Dataset entries
import Literature.RingTheory.KTheory.MilnorPatchingTwist
import Mathlib.RingTheory.Ideal.Quotient.Operations
import Mathlib.RingTheory.Ideal.Over
import HarnessLib

/-!
# Milnor squares cut out by an ideal: two-component squares and conductor squares

Topic `Literature/RingTheory/KTheory`. The two standard sources of Milnor squares
(`IsMilnorSquare`, Milnor, *Introduction to Algebraic K-Theory* §2, Hypotheses 1–2) used to patch
projective modules / finite étale algebras (`MilnorPatching.lean`,
`Literature/RingTheory/Etale/MilnorPatchingEtale.lean`):

* `IsMilnorSquare.of_ideal` — for an `A`-algebra `A₁` and an ideal `J ⊆ A` with
  `ker (A → A₁) ∩ J = 0` and `J A₁ = im J`, the square `A → A₁, A → A/J → A₁/JA₁ ← A₁` is Milnor;
* `IsMilnorSquare.of_surjective` — the **two-component square** `A/(I ∩ J) = A/I ×_{A/(I+J)} A/J`
  (written with `A₁ = A/I` an arbitrary quotient and `A' = A₁/JA₁ ≅ A/(I+J)`);
* `conductorIdeal A A₁ = {a | a A₁ ⊆ A}` and `IsMilnorSquare.conductor` — the **conductor square**
  `A = A₁ ×_{A₁/𝔠} A/𝔠` of a ring extension `A ⊆ A₁` (e.g. a reduced ring inside its normalisation);
  `mem_conductorIdeal_of_span` (a common denominator of generators lies in `𝔠`, so `𝔠 ≠ 0` for a
  finite birational extension of a domain), `ker_le_conductorIdeal`,
  `exists_mem_conductorIdeal_eq_mul`.

Everything is proved; no named facts. (Mathlib's `conductor R x` is the special case of the
monogenic subring `R[x] ⊆ S`, an ideal of `S`; here we need the ideal of the small ring for an
arbitrary extension, hence a separate definition.)

## References

* [Milnor1972] J. Milnor, *Introduction to Algebraic K-Theory* (1971), §2 Hypotheses 1–2 (p. 19) and
  the example of §3 (p. 25: `ℤΠ = ℤ[ξ] ×_{𝔽ₚ} ℤ`, a conductor square).
-/

noncomputable section

namespace Literature.RingTheory.KTheory

variable {A A₁ : Type*} [CommRing A] [CommRing A₁] [Algebra A A₁]

/-- **Milnor squares cut out by an ideal.** For an `A`-algebra `A₁` and an ideal `J ⊆ A` such that
(i) `ker (A → A₁) ∩ J = 0` and (ii) the image of `J` in `A₁` is an ideal (`j y ∈ im J` for `j ∈ J`,
`y ∈ A₁`), the square `A → A₁, A → A/J, A₁ → A₁/JA₁, A/J → A₁/JA₁` is a Milnor square.
Both the two-component square `A/(I ∩ J) = A/I ×_{A/(I+J)} A/J` (`A₁ = A/I`) and the conductor
square of a ring extension (`A ⊆ A₁`, `J` the conductor) are of this form. [folklore] -/
theorem IsMilnorSquare.of_ideal (J : Ideal A)
    (hinj : ∀ a : A, algebraMap A A₁ a = 0 → a ∈ J → a = 0)
    (hJ : ∀ j ∈ J, ∀ y : A₁, ∃ j' ∈ J, algebraMap A A₁ j' = algebraMap A A₁ j * y) :
    IsMilnorSquare A A₁ (A ⧸ J) (A₁ ⧸ J.map (algebraMap A A₁)) where
  eq_zero a h₁ h₂ := hinj a h₁ (by rwa [Ideal.Quotient.algebraMap_eq, Ideal.Quotient.eq_zero_iff_mem] at h₂)
  exists_eq x₁ x₂ h := by
    obtain ⟨a₂, rfl⟩ := Ideal.Quotient.mk_surjective x₂
    -- `x₁ - a₂ ∈ J A₁`, which is the image of `J`
    have hmem : x₁ - algebraMap A A₁ a₂ ∈ J.map (algebraMap A A₁) := by
      rw [← Ideal.Quotient.eq_zero_iff_mem, map_sub, sub_eq_zero]
      rw [Ideal.Quotient.algebraMap_eq] at h
      rw [h]
      rfl
    have himage : ∀ z ∈ J.map (algebraMap A A₁), ∃ j ∈ J, algebraMap A A₁ j = z := by
      intro z hz
      refine Submodule.span_induction (p := fun z _ ↦ ∃ j ∈ J, algebraMap A A₁ j = z) ?_ ?_ ?_ ?_ hz
      · rintro _ ⟨j, hj, rfl⟩
        exact ⟨j, hj, rfl⟩
      · exact ⟨0, J.zero_mem, map_zero _⟩
      · rintro x y - - ⟨j, hj, rfl⟩ ⟨j', hj', rfl⟩
        exact ⟨j + j', J.add_mem hj hj', map_add _ _ _⟩
      · rintro y x - ⟨j, hj, rfl⟩
        obtain ⟨j', hj', h'⟩ := hJ j hj y
        exact ⟨j', hj', by rw [h', smul_eq_mul, mul_comm]⟩
    obtain ⟨j, hj, hjx⟩ := himage _ hmem
    refine ⟨a₂ + j, by rw [map_add, hjx, add_sub_cancel], ?_⟩
    rw [Ideal.Quotient.algebraMap_eq, map_add, (Ideal.Quotient.eq_zero_iff_mem).mpr hj, add_zero]
  surjective := by
    rw [Ideal.Quotient.algebraMap_eq]
    exact Ideal.Quotient.mk_surjective

/-- **The two-component Milnor square**: for ideals `I, J` with `I ∩ J = 0`,
`A = A/I ×_{A/(I+J)} A/J`; here with `A₁ = A/I` any quotient (surjective `A → A₁` with kernel
meeting `J` trivially) and `A' = A₁ / J A₁`. [cite: Milnor1972, §2 Hypotheses 1–2 (p. 19)] -/
theorem IsMilnorSquare.of_surjective (J : Ideal A) (hsurj : Function.Surjective (algebraMap A A₁))
    (hinj : ∀ a : A, algebraMap A A₁ a = 0 → a ∈ J → a = 0) :
    IsMilnorSquare A A₁ (A ⧸ J) (A₁ ⧸ J.map (algebraMap A A₁)) :=
  IsMilnorSquare.of_ideal J hinj (fun j hj y ↦ by
    obtain ⟨b, rfl⟩ := hsurj y
    exact ⟨j * b, J.mul_mem_right b hj, map_mul _ _ _⟩)

variable (A A₁) in
/-- The **conductor** of an `A`-algebra `A₁` (classically of a ring extension `A ⊆ A₁`): the ideal
of `a ∈ A` with `a · A₁ ⊆ A` (inside `A₁`). It is the largest ideal of `A` whose image is an ideal
of `A₁`. [folklore] -/
def conductorIdeal : Ideal A where
  carrier := {a | ∀ y : A₁, ∃ b : A, algebraMap A A₁ b = algebraMap A A₁ a * y}
  add_mem' {a a'} ha ha' y := by
    obtain ⟨b, hb⟩ := ha y
    obtain ⟨b', hb'⟩ := ha' y
    exact ⟨b + b', by rw [map_add, hb, hb', map_add, add_mul]⟩
  zero_mem' y := ⟨0, by simp⟩
  smul_mem' c a ha y := by
    obtain ⟨b, hb⟩ := ha y
    exact ⟨c * b, by rw [map_mul, hb, smul_eq_mul, map_mul, mul_assoc]⟩

/-- Membership in the conductor. [folklore] -/
theorem mem_conductorIdeal {a : A} :
    a ∈ conductorIdeal A A₁ ↔ ∀ y : A₁, ∃ b : A, algebraMap A A₁ b = algebraMap A A₁ a * y := Iff.rfl

/-- The kernel of `A → A₁` lies in the conductor. [folklore] -/
theorem ker_le_conductorIdeal : RingHom.ker (algebraMap A A₁) ≤ conductorIdeal A A₁ := fun a ha y ↦
  ⟨0, by rw [RingHom.mem_ker] at ha; rw [ha, zero_mul, map_zero]⟩

/-- The image of the conductor is an ideal of `A₁`: `c y ∈ im 𝔠` for `c ∈ 𝔠`. [folklore] -/
theorem exists_mem_conductorIdeal_eq_mul {c : A} (hc : c ∈ conductorIdeal A A₁) (y : A₁) :
    ∃ c' ∈ conductorIdeal A A₁, algebraMap A A₁ c' = algebraMap A A₁ c * y := by
  obtain ⟨b, hb⟩ := hc y
  refine ⟨b, fun z ↦ ?_, hb⟩
  obtain ⟨b', hb'⟩ := hc (y * z)
  exact ⟨b', by rw [hb', hb, mul_assoc]⟩

/-- A common denominator of a generating set lies in the conductor: if `A₁` is spanned over `A` by
`y₁, …, yₙ` and `d yᵢ ∈ A` for all `i`, then `d ∈ 𝔠`. [folklore] -/
theorem mem_conductorIdeal_of_span {ι : Type*} (s : ι → A₁) (hs : Submodule.span A (Set.range s) = ⊤)
    (d : A) (hd : ∀ i, ∃ b : A, algebraMap A A₁ b = algebraMap A A₁ d * s i) :
    d ∈ conductorIdeal A A₁ := by
  intro y
  have hy : y ∈ Submodule.span A (Set.range s) := by rw [hs]; trivial
  refine Submodule.span_induction (p := fun y _ ↦ ∃ b : A, algebraMap A A₁ b = algebraMap A A₁ d * y)
    ?_ ?_ ?_ ?_ hy
  · rintro _ ⟨i, rfl⟩
    exact hd i
  · exact ⟨0, by simp⟩
  · rintro x y - - ⟨b, hb⟩ ⟨b', hb'⟩
    exact ⟨b + b', by rw [map_add, hb, hb', mul_add]⟩
  · rintro a x - ⟨b, hb⟩
    exact ⟨a * b, by rw [map_mul, hb, Algebra.smul_def, mul_left_comm]⟩

/-- **The conductor square** of a ring extension `A ↪ A₁`:
`A = A₁ ×_{A₁/𝔠A₁} A/𝔠` for the conductor `𝔠`, a Milnor square (`A₁ → A₁/𝔠A₁` surjective).
[folklore] -/
theorem IsMilnorSquare.conductor (hinj : Function.Injective (algebraMap A A₁)) :
    IsMilnorSquare A A₁ (A ⧸ conductorIdeal A A₁) (A₁ ⧸ (conductorIdeal A A₁).map (algebraMap A A₁)) :=
  IsMilnorSquare.of_ideal (conductorIdeal A A₁) (fun a ha _ ↦ hinj (by rw [ha, map_zero]))
    (fun _ hc y ↦ exists_mem_conductorIdeal_eq_mul hc y)

/-- Outside the conductor the extension is an isomorphism: for `c ∈ 𝔠`, every element of `A₁`
becomes an element of `A` after multiplication by `c`, so `A[1/c] → A₁[1/c]` is onto; it is
into when `A → A₁` is. Here: the surjectivity statement `c • A₁ ⊆ A`. [folklore] -/
theorem exists_eq_mul_of_mem_conductorIdeal {c : A} (hc : c ∈ conductorIdeal A A₁) (y : A₁) :
    ∃ b : A, algebraMap A A₁ b = algebraMap A A₁ c * y := hc y

end Literature.RingTheory.KTheory

end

- **What the task asks**
All lines above from the one with "exact ⟨b + b', by rw [map_add, hb, hb', map_add, add_mul]⟩" to the one with "(Set.range s) = ⊤)", inclusive, should be copied exactly, and no other lines.

- **Completed task**
    exact ⟨b + b', by rw [map_add, hb, hb', map_add, add_mul]⟩
  zero_mem' y := ⟨0, by simp⟩
  smul_mem' c a ha y := by
    obtain ⟨b, hb⟩ := ha y
    exact ⟨c * b, by rw [map_mul, hb, smul_eq_mul, map_mul, mul_assoc]⟩

/-- Membership in the conductor. [folklore] -/
theorem mem_conductorIdeal {a : A} :
    a ∈ conductorIdeal A A₁ ↔ ∀ y : A₁, ∃ b : A, algebraMap A A₁ b = algebraMap A A₁ a * y := Iff.rfl

/-- The kernel of `A → A₁` lies in the conductor. [folklore] -/
theorem ker_le_conductorIdeal : RingHom.ker (algebraMap A A₁) ≤ conductorIdeal A A₁ := fun a ha y ↦
  ⟨0, by rw [RingHom.mem_ker] at ha; rw [ha, zero_mul, map_zero]⟩

/-- The image of the conductor is an ideal of `A₁`: `c y ∈ im 𝔠` for `c ∈ 𝔠`. [folklore] -/
theorem exists_mem_conductorIdeal_eq_mul {c : A} (hc : c ∈ conductorIdeal A A₁) (y : A₁) :
    ∃ c' ∈ conductorIdeal A A₁, algebraMap A A₁ c' = algebraMap A A₁ c * y := by
  obtain ⟨b, hb⟩ := hc y
  refine ⟨b, fun z ↦ ?_, hb⟩
  obtain ⟨b', hb'⟩ := hc (y * z)
  exact ⟨b', by rw [hb', hb, mul_assoc]⟩

/-- A common denominator of a generating set lies in the conductor: if `A₁` is spanned over `A` by
`y₁, …, yₙ` and `d yᵢ ∈ A` for all `i`, then `d ∈ 𝔠`. [folklore] -/
theorem mem_conductorIdeal_of_span {ι : Type*} (s : ι → A₁) (hs : Submodule.span A (Set.range s) = ⊤)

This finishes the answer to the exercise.